Radon is responsible for the majority of the public exposure to ionizing radiation. It is often the single largest contributor to an individual's background radiation dose, and is the most variable from location to location. Radon gas from natural sources can accumulate in buildings, especially in confined areas such as attics and basements. It can also be found in some spring waters and hot springs.
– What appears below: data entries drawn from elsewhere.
import Summits.QuantumFields.YangMills.Theses.BalabanUVNodes
import Summits.QuantumFields.YangMills.Theorems.BalabanUVNodesN27AtAllPinsOfRecord13CoPHVCutBFreeBareLedgerReadingKernelFaces
import Summits.QuantumFields.YangMills.Theorems.BalabanUVNodesN20OffLiveOneTermReading
import Summits.QuantumFields.YangMills.Theorems.BalabanUVNodesN22AtRecordOfTermDataTableGerms
import Summits.QuantumFields.YangMills.Theorems.BalabanUVNodesN18KernelStepRateKingMechanismRecord
import Summits.QuantumFields.YangMills.Theorems.BalabanUVNodesN18AtRecordOfKernelLetters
Epidemiological studies have shown a clear link between breathing high concentrations of radon and incidence of lung cancer. Thus, radon is considered a significant contaminant that affects indoor air quality worldwide. According to the United States Environmental Protection Agency, radon is the second most frequent cause of lung cancer, after cigarette smoking, causing 21,000 lung cancer deaths per year in the United States. About 2,900 of these deaths occur among people who have never smoked. While radon is the second most frequent cause of lung cancer, it is the number one cause among non-smokers, according to EPA estimates.

==Biological role==
Of the period 6 elements, only tungsten and the early lanthanides are known to have any biological role in organisms, and even then only in lower organisms (not mammals). However, gold, platinum, mercury, and some lanthanides such as gadolinium have applications as drugs.

==Toxicity==
Most of the period 6 elements are toxic (for instance lead) and produce heavy-element poisoning. Promethium, polonium, astatine and radon are radioactive, and therefore present radioactive hazards.